Demirtaş, şöyle devam etti: "Bu adam Türkiye'nin gelecek yüz yılını tek başına belirlemek istiyor. Bugüne kadar tek bir fikir ortaya sürememiştir. 14 yıldır kendisine ait orjinal tek bir cümlesi yoktur. AKP kurulduğunda ortak bir akıl tarafından yönetiliyordu. Bu onları dinliyordu. 14 yıldır AKP adına ortaya konulmuş hiçbir fikir ve proje bu zatta ait değildir. Toplumsal bir sistem inşa edebilecek kapasitesi yoktur. Dolayısıyla bir rejim kurabilecek potansiyeli yoktur. Bir Erdoğan döneminden bahsedebiliriz. Erdoğan'dan sonra bir Erdoğan dönemi yoktur. Kalıcı bir sistem inşa edebilecek bir insan değildir. Erdoğan'ın siyasi hayatı bittiği anda Erdoğan dönemi de bitecektir. Geride sadece açtığı yaralar, oluşturduğu hasarlar kalacaktır. Böyle bir zatın siyasi kariyerinin bittiğine dair en ufak bir işaret alsınlar, çevresindeki asalak böcekler öyle bir kaçışacak ki... Ayağı bir tökezlesin gemiyi en başta bunlar terk edecekler. Şu konuşmam tarihe not düşsün. Diyecekler ki, 'Erdoğan gelmiş geçmiş en despot liderdi' diyecekler. Şu bol maaş alanlar var ya. Bu yalaka tayfasından daha fazla Erdoğan'a saldıran kimseyi bulamayacaksınız. Hepimizin önünde koşacaklar. Sizden ricam o gün geldiğinde, o alçakları asla affetmeyin. Bugün dokunulmazlıklarımızı tartışanlar yarın ne hale geleceklerini görecekler."
Demirtaş, Erdoğan'ın AKP'nin kurulduğu günden bu yana etrafındakileri tasfiye ettiğini belirterek, "Ama böyle giderse yalnız kalacak, çünkü etrafında ondan başka akılsız yok. Devrik cübbesiz, başbakan Ahmet hoca var ya ona dahi tahammül edemedi. En son ilkokulda müsamerede başbakan olmuş. Ne bilsin ilk ve son müsameresi olacaktı. O günkü başbakanlığı bugünkünden daha hakikiymiş. Onu bile hain ettiler" dedi.

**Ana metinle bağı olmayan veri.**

/-- Half the ℓ¹ distance of the two configuration laws is STRICTLY below one once every run-A rate lies in `(0, 1)` (all run-A weights positive; FILE D §1). [folklore] -/
theorem half_l1_prodConfig_lt_one (U : Finset ι) {p q : ι → ℝ} (hp : ∀ i ∈ U, 0 < p i ∧ p i < 1) (hq : ∀ i ∈ U, 0 ≤ q i ∧ q i ≤ 1) :
    (∑ S ∈ U.powerset, |(∏ i ∈ S, q i) * ∏ i ∈ U \ S, (1 - q i) - (∏ i ∈ S, p i) * ∏ i ∈ U \ S, (1 - p i)|) / 2 < 1 := by
  classical
  rw [sum_abs_sub_eq_two_mul_hahnGap U.powerset (a := fun S => (∏ i ∈ S, p i) * ∏ i ∈ U \ S, (1 - p i))
    (b := fun S => (∏ i ∈ S, q i) * ∏ i ∈ U \ S, (1 - q i)) (by rw [sum_prodConfig_eq_one, sum_prodConfig_eq_one])]
  have h := hahnGap_lt_one_of_pos U.powerset (a := fun S => (∏ i ∈ S, p i) * ∏ i ∈ U \ S, (1 - p i))
    (b := fun S => (∏ i ∈ S, q i) * ∏ i ∈ U \ S, (1 - q i)) (fun S hS => prodConfig_pos hp (Finset.mem_powerset.1 hS))
    (fun S hS => prodConfig_nonneg hq (Finset.mem_powerset.1 hS)) (sum_prodConfig_eq_one U q)
  linarith

end ProductWeights

/-! ## §2 Along `K`: the exact ℓ¹ criterion for per-block rates, the block-discrepancy letter, and the rare window -/

section AlongK

variable (n : ℕ → ℕ) (p q : ℕ → ℕ → ℝ)

/-- ★★★ **THE EXACT CRITERION, PER-BLOCK RATES** [folklore ∕ bookkeeping] (FILE D §3 without exchangeability): for run-A rates `p_{K,i} ∈ (0, 1)`, run-B rates `q_{K,i} ∈ [0, 1]`,
SOME `(Bad, W, shA, shB, Wsh, δ)` give node U5's `HybridNE7` on the carriers `(range n_K).powerset` with the product-Bernoulli weights (any `vol`, `l₀ ≥ 0`) IFF
`Σ_K Σ_{S ⊆ range n_K} |w_{q_K}(S) − w_{p_K}(S)| < ∞` ((⇒) dag-n20-w4's `exists_tvRadius_of_hybridNE7` on the Hahn sets; (⇐) radius `½ℓ¹_K < 1`, free target, `exists_hybridNE7_of_target_of_classLawTV`). -/
theorem exists_hybridNE7_inhomCaricature_iff_summable_l1 (hp : ∀ K, ∀ i ∈ Finset.range (n K), 0 < p K i ∧ p K i < 1)
    (hq : ∀ K, ∀ i ∈ Finset.range (n K), 0 ≤ q K i ∧ q K i ≤ 1) {l₀ : ℝ} (hl₀ : 0 ≤ l₀) (vol : ℝ) :
    (∃ (Bad : ℕ → ℝ → Finset (Finset ℕ)) (W : ℕ → ℝ) (shA shB : ℕ → ℝ → Finset ℕ → ℝ) (Wsh δ : ℕ → ℝ),
      HybridNE7 l₀ vol (fun K => (Finset.range (n K)).powerset) (fun K _ S => (∏ i ∈ S, p K i) * ∏ i ∈ Finset.range (n K) \ S, (1 - p K i))
        (fun K _ S => (∏ i ∈ S, q K i) * ∏ i ∈ Finset.range (n K) \ S, (1 - q K i)) Bad W shA shB Wsh δ) ↔
    Summable fun K => ∑ S ∈ (Finset.range (n K)).powerset,
      |(∏ i ∈ S, q K i) * ∏ i ∈ Finset.range (n K) \ S, (1 - q K i) - (∏ i ∈ S, p K i) * ∏ i ∈ Finset.range (n K) \ S, (1 - p K i)| := by
  classical
  have hp' : ∀ K, ∀ i ∈ Finset.range (n K), 0 ≤ p K i ∧ p K i ≤ 1 := fun K i hi => ⟨(hp K i hi).1.le, (hp K i hi).2.le⟩
  have hZA : ∀ (K : ℕ) (t : ℝ), |t| ≤ l₀ → 0 < ∑ S ∈ (Finset.range (n K)).powerset, (∏ i ∈ S, p K i) * ∏ i ∈ Finset.range (n K) \ S, (1 - p K i) :=
    fun K t _ => by rw [sum_prodConfig_eq_one]; exact one_pos
  have hZB : ∀ (K : ℕ) (t : ℝ), |t| ≤ l₀ → 0 < ∑ S ∈ (Finset.range (n K)).powerset, (∏ i ∈ S, q K i) * ∏ i ∈ Finset.range (n K) \ S, (1 - q K i) :=
    fun K t _ => by rw [sum_prodConfig_eq_one]; exact one_pos
  constructor
  · rintro ⟨Bad, W, shA, shB, Wsh, δ, h⟩
    obtain ⟨ρ, -, hρs, hρ⟩ := exists_tvRadius_of_hybridNE7 h hZA hZB
    refine Summable.of_nonneg_of_le (fun K => Finset.sum_nonneg fun S _ => abs_nonneg _) (fun K => ?_) (hρs.mul_left 2)
    refine sum_abs_sub_le_two_mul_of_classSetGap_le _ (by rw [sum_prodConfig_eq_one, sum_prodConfig_eq_one]) fun 𝒮 h𝒮 => ?_
    have hK := hρ K 0 (by simpa using hl₀) 𝒮 h𝒮
    simp only [sum_prodConfig_eq_one, div_one] at hK
    rwa [abs_sub_comm] at hK
  · intro hsum
    have hT : Target vol l₀ (fun _ => 0) (fun _ _ => (1 : ℝ)) := ⟨fun K => ⟨0, fun t _ => by simp⟩, summable_zero⟩
    obtain ⟨shA, shB, h⟩ := exists_hybridNE7_of_target_of_classLawTV (vol := vol) (T := fun K => (Finset.range (n K)).powerset)
      (A := fun K _ S => (∏ i ∈ S, p K i) * ∏ i ∈ Finset.range (n K) \ S, (1 - p K i))
      (B := fun K _ S => (∏ i ∈ S, q K i) * ∏ i ∈ Finset.range (n K) \ S, (1 - q K i)) hl₀
      (fun K t _ S hS => prodConfig_nonneg (hp' K) (Finset.mem_powerset.1 hS)) (fun K t _ S hS => prodConfig_nonneg (hq K) (Finset.mem_powerset.1 hS)) hZA hZB
      (Z := fun _ _ => (1 : ℝ)) (fun K t _ => (sum_prodConfig_eq_one (Finset.range (n K)) (p K)).symm)
      (fun K t _ => (sum_prodConfig_eq_one (Finset.range (n K)) (q K)).symm) hT
      (ρ := fun K => (∑ S ∈ (Finset.range (n K)).powerset,
        |(∏ i ∈ S, q K i) * ∏ i ∈ Finset.range (n K) \ S, (1 - q K i) - (∏ i ∈ S, p K i) * ∏ i ∈ Finset.range (n K) \ S, (1 - p K i)|) / 2)
      (fun K => div_nonneg (Finset.sum_nonneg fun S _ => abs_nonneg _) two_pos.le)
      (fun K => half_l1_prodConfig_lt_one (Finset.range (n K)) (hp K) (hq K)) (hsum.div_const 2)
      (fun K t _ S hS => by
        have h := abs_sub_le_half_sum_abs (Finset.range (n K)).powerset (a := fun S => (∏ i ∈ S, p K i) * ∏ i ∈ Finset.range (n K) \ S, (1 - p K i))
          (b := fun S => (∏ i ∈ S, q K i) * ∏ i ∈ Finset.range (n K) \ S, (1 - q K i)) (by rw [sum_prodConfig_eq_one, sum_prodConfig_eq_one]) hS
        rw [sum_prodConfig_eq_one, sum_prodConfig_eq_one, div_one, div_one, abs_sub_comm]
        exact h)
    exact ⟨fun _ _ => ∅, fun _ => 0, shA, shB, _, fun _ => 0, h⟩

/-- ★★★ **THE BLOCK-DISCREPANCY LETTER SUFFICES — ANY BLOCK COUNTS, ANY REGIME** [folklore ∕ bookkeeping]: if the two runs' per-block large-field probabilities agree in ℓ¹ over
blocks, summably over scales, `Σ_K Σ_{i<n_K} |q_{K,i} − p_{K,i}| < ∞`, then SOME dials give `HybridNE7` (hence stub 2's face triple) on the caricature — by the hybrid bound
`ℓ¹_K ≤ 2·Σ_i |q_{K,i} − p_{K,i}|` and the exact criterion.  (FILE M's `exists_hybridNE7_caricature_of_summable_meanShift` is the constant-rate case, §3.) -/
theorem exists_hybridNE7_inhomCaricature_of_summable_blockDiscrepancy (hp : ∀ K, ∀ i ∈ Finset.range (n K), 0 < p K i ∧ p K i < 1)
    (hq : ∀ K, ∀ i ∈ Finset.range (n K), 0 ≤ q K i ∧ q K i ≤ 1) {l₀ : ℝ} (hl₀ : 0 ≤ l₀) (vol : ℝ)
    (hsum : Summable fun K => ∑ i ∈ Finset.range (n K), |q K i - p K i|) :
    ∃ (Bad : ℕ → ℝ → Finset (Finset ℕ)) (W : ℕ → ℝ) (shA shB : ℕ → ℝ → Finset ℕ → ℝ) (Wsh δ : ℕ → ℝ),
      HybridNE7 l₀ vol (fun K => (Finset.range (n K)).powerset) (fun K _ S => (∏ i ∈ S, p K i) * ∏ i ∈ Finset.range (n K) \ S, (1 - p K i))
        (fun K _ S => (∏ i ∈ S, q K i) * ∏ i ∈ Finset.range (n K) \ S, (1 - q K i)) Bad W shA shB Wsh δ := by
  have hp' : ∀ K, ∀ i ∈ Finset.range (n K), 0 ≤ p K i ∧ p K i ≤ 1 := fun K i hi => ⟨(hp K i hi).1.le, (hp K i hi).2.le⟩
  refine (exists_hybridNE7_inhomCaricature_iff_summable_l1 n p q hp hq hl₀ vol).2
    (Summable.of_nonneg_of_le (fun K => Finset.sum_nonneg fun S _ => abs_nonneg _) (fun K => ?_) (hsum.mul_left 2))
  exact l1_prodConfig_le_two_mul_blockDiscrepancy (Finset.range (n K)) (hp' K) (hq K)

/-- ★★ **… AND IS NECESSARY IN THE RARE WINDOW** [folklore ∕ bookkeeping]: if under either run at most half a large-field block is expected at every scale (`Σ_i p_{K,i} ≤ ½`,
`Σ_i q_{K,i} ≤ ½`) and SOME dials give `HybridNE7` on the caricature, then `Σ_K Σ_{i<n_K} |q_{K,i} − p_{K,i}| < ∞` — by the rare-window lower bound and the exact criterion. -/
theorem summable_blockDiscrepancy_of_exists_hybridNE7_of_rare (hp : ∀ K, ∀ i ∈ Finset.range (n K), 0 < p K i ∧ p K i < 1)
    (hq : ∀ K, ∀ i ∈ Finset.range (n K), 0 ≤ q K i ∧ q K i ≤ 1) {l₀ : ℝ} (hl₀ : 0 ≤ l₀) {vol : ℝ}
    (hrare : ∀ K, ∑ i ∈ Finset.range (n K), p K i ≤ 1 / 2 ∧ ∑ i ∈ Finset.range (n K), q K i ≤ 1 / 2)
    (h : ∃ (Bad : ℕ → ℝ → Finset (Finset ℕ)) (W : ℕ → ℝ) (shA shB : ℕ → ℝ → Finset ℕ → ℝ) (Wsh δ : ℕ → ℝ),
      HybridNE7 l₀ vol (fun K => (Finset.range (n K)).powerset) (fun K _ S => (∏ i ∈ S, p K i) * ∏ i ∈ Finset.range (n K) \ S, (1 - p K i))
        (fun K _ S => (∏ i ∈ S, q K i) * ∏ i ∈ Finset.range (n K) \ S, (1 - q K i)) Bad W shA shB Wsh δ) :
    Summable fun K => ∑ i ∈ Finset.range (n K), |q K i - p K i| := by
  have hp' : ∀ K, ∀ i ∈ Finset.range (n K), 0 ≤ p K i ∧ p K i ≤ 1 := fun K i hi => ⟨(hp K i hi).1.le, (hp K i hi).2.le⟩
  refine Summable.of_nonneg_of_le (fun K => Finset.sum_nonneg fun i _ => abs_nonneg _) (fun K => ?_)
    (((exists_hybridNE7_inhomCaricature_iff_summable_l1 n p q hp hq hl₀ vol).1 h).mul_left 2)
  exact blockDiscrepancy_le_two_mul_l1_prodConfig_of_rare (Finset.range (n K)) (hp' K) (hq K) (hrare K).1 (hrare K).2

/-- ★★★★ **THE RARE WINDOW IN CLOSED FORM** [folklore ∕ bookkeeping]: for per-block run-A rates in `(0, 1)`, run-B rates in `[0, 1]`, and at most half an expected large-field block under
either run at every scale, SOME dials give node U5's `HybridNE7` (hence K3 stub 2's face triple) on the independent-block caricature IFF
`Σ_K Σ_{i<n_K} |q_{K,i} − p_{K,i}| < ∞` — the two runs' large-field probabilities must agree BLOCK BY BLOCK in ℓ¹, summably over scales; no exchangeability, no count statistic. -/
theorem exists_hybridNE7_inhomCaricature_iff_summable_blockDiscrepancy_of_rare (hp : ∀ K, ∀ i ∈ Finset.range (n K), 0 < p K i ∧ p K i < 1)
    (hq : ∀ K, ∀ i ∈ Finset.range (n K), 0 ≤ q K i ∧ q K i ≤ 1) {l₀ : ℝ} (hl₀ : 0 ≤ l₀) (vol : ℝ)
    (hrare : ∀ K, ∑ i ∈ Finset.range (n K), p K i ≤ 1 / 2 ∧ ∑ i ∈ Finset.range (n K), q K i ≤ 1 / 2) :
    (∃ (Bad : ℕ → ℝ → Finset (Finset ℕ)) (W : ℕ → ℝ) (shA shB : ℕ → ℝ → Finset ℕ → ℝ) (Wsh δ : ℕ → ℝ),
      HybridNE7 l₀ vol (fun K => (Finset.range (n K)).powerset) (fun K _ S => (∏ i ∈ S, p K i) * ∏ i ∈ Finset.range (n K) \ S, (1 - p K i))
        (fun K _ S => (∏ i ∈ S, q K i) * ∏ i ∈ Finset.range (n K) \ S, (1 - q K i)) Bad W shA shB Wsh δ) ↔
    Summable fun K => ∑ i ∈ Finset.range (n K), |q K i - p K i| :=
  ⟨summable_blockDiscrepancy_of_exists_hybridNE7_of_rare n p q hp hq hl₀ hrare,
    exists_hybridNE7_inhomCaricature_of_summable_blockDiscrepancy n p q hp hq hl₀ vol⟩

end AlongK

/-! ## §3 Dictionary with the exchangeable caricature (FILES A ∕ M) and an A6 witness -/

section Dictionary

/-- CONSTANT RATES GIVE FILE A's WEIGHTS: `(∏_{i∈S} p)·∏_{i ∈ range n ∖ S}(1 − p) = p^{#S}·(1 − p)^{n − #S}` for `S ⊆ range n`. [bookkeeping] -/
theorem prodConfig_const (p : ℝ) (n : ℕ) {S : Finset ℕ} (hS : S ⊆ Finset.range n) :
    (∏ _i ∈ S, p) * ∏ _i ∈ Finset.range n \ S, (1 - p) = p ^ S.card * (1 - p) ^ (n - S.card) := by
  rw [Finset.prod_const, Finset.prod_const, Finset.card_sdiff_of_subset hS, Finset.card_range]

/-- CONSTANT RATES GIVE FILE M's LETTER: `Σ_{i<n} |q − p| = n·|q − p|` (the mean count shift `Δ = n|q − p|`). [bookkeeping] -/
theorem blockDiscrepancy_const (p q : ℝ) (n : ℕ) : ∑ _i ∈ Finset.range n, |q - p| = n * |q - p| := by
  rw [Finset.sum_const, Finset.card_range, nsmul_eq_mul]

/-- A6: the rare-window hypotheses of §2 are JOINTLY INHABITED by a non-trivial pair of rate arrays (one block per scale, `p ≡ ¼`, `q_K = ¼ + 2^{−K}∕8`). [bookkeeping] -/
theorem rareWindow_hypotheses_inhabited : ∃ (n : ℕ → ℕ) (p q : ℕ → ℕ → ℝ),
    (∀ K, ∀ i ∈ Finset.range (n K), 0 < p K i ∧ p K i < 1) ∧ (∀ K, ∀ i ∈ Finset.range (n K), 0 ≤ q K i ∧ q K i ≤ 1) ∧
    (∀ K, ∑ i ∈ Finset.range (n K), p K i ≤ 1 / 2 ∧ ∑ i ∈ Finset.range (n K), q K i ≤ 1 / 2) ∧
    (Summable fun K => ∑ i ∈ Finset.range (n K), |q K i - p K i|) ∧ ∀ K, ∃ i ∈ Finset.range (n K), q K i ≠ p K i := by
  have hg : ∀ K : ℕ, (0 : ℝ) < (1 / 2) ^ K / 8 ∧ (1 / 2 : ℝ) ^ K / 8 ≤ 1 / 8 := fun K =>
    ⟨by positivity, div_le_div_of_nonneg_right (pow_le_one₀ (by norm_num) (by norm_num)) (by norm_num)⟩
  refine ⟨fun _ => 1, fun _ _ => 1 / 4, fun K _ => 1 / 4 + (1 / 2) ^ K / 8, fun K i _ => ⟨by norm_num, by norm_num⟩,
    fun K i _ => ⟨by linarith [(hg K).1], by linarith [(hg K).2]⟩, fun K => ?_, ?_, fun K => ⟨0, by simp, by linarith [(hg K).1]⟩⟩
  · simp only [Finset.sum_range_one]; exact ⟨by norm_num, by linarith [(hg K).2]⟩
  · simp only [Finset.sum_range_one, add_sub_cancel_left]
    exact ((summable_geometric_of_lt_one (by norm_num) (by norm_num)).div_const 8).congr fun K => (abs_of_pos (hg K).1).symm

end Dictionary

end Summit.QuantumFields.YangMills.BalabanUVNodes.N20InhomogeneousBlockCaricature

end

'ONLAR GİBİ ARKADAŞLARIMIZI, HALKIMIZI SATMAYIZ'
Demirtaş, şunları da kaydetti: "Bizi seçenlere asla ihanet etmedik. Bizi seçenler nasıl cesursa onlara layık olmaya çalıştık. Bundan dolayı dokunulmazlıklarımız kaldırılacaksa bundan onur duyarız. Parlamento iradesi gelip geçici değildir. Biz halkın iradesini savunuyoruz. Halkın temsilcilerinin şahsında o iradeyi savunuyoruz. Koltuklara meftun değiliz. Onlar gibi oturduğumuz koltuk için değerlerimizi, arkadaşlarımızı, halkımızı satacak kadar alçalmış bir siyasetçiler değiliz."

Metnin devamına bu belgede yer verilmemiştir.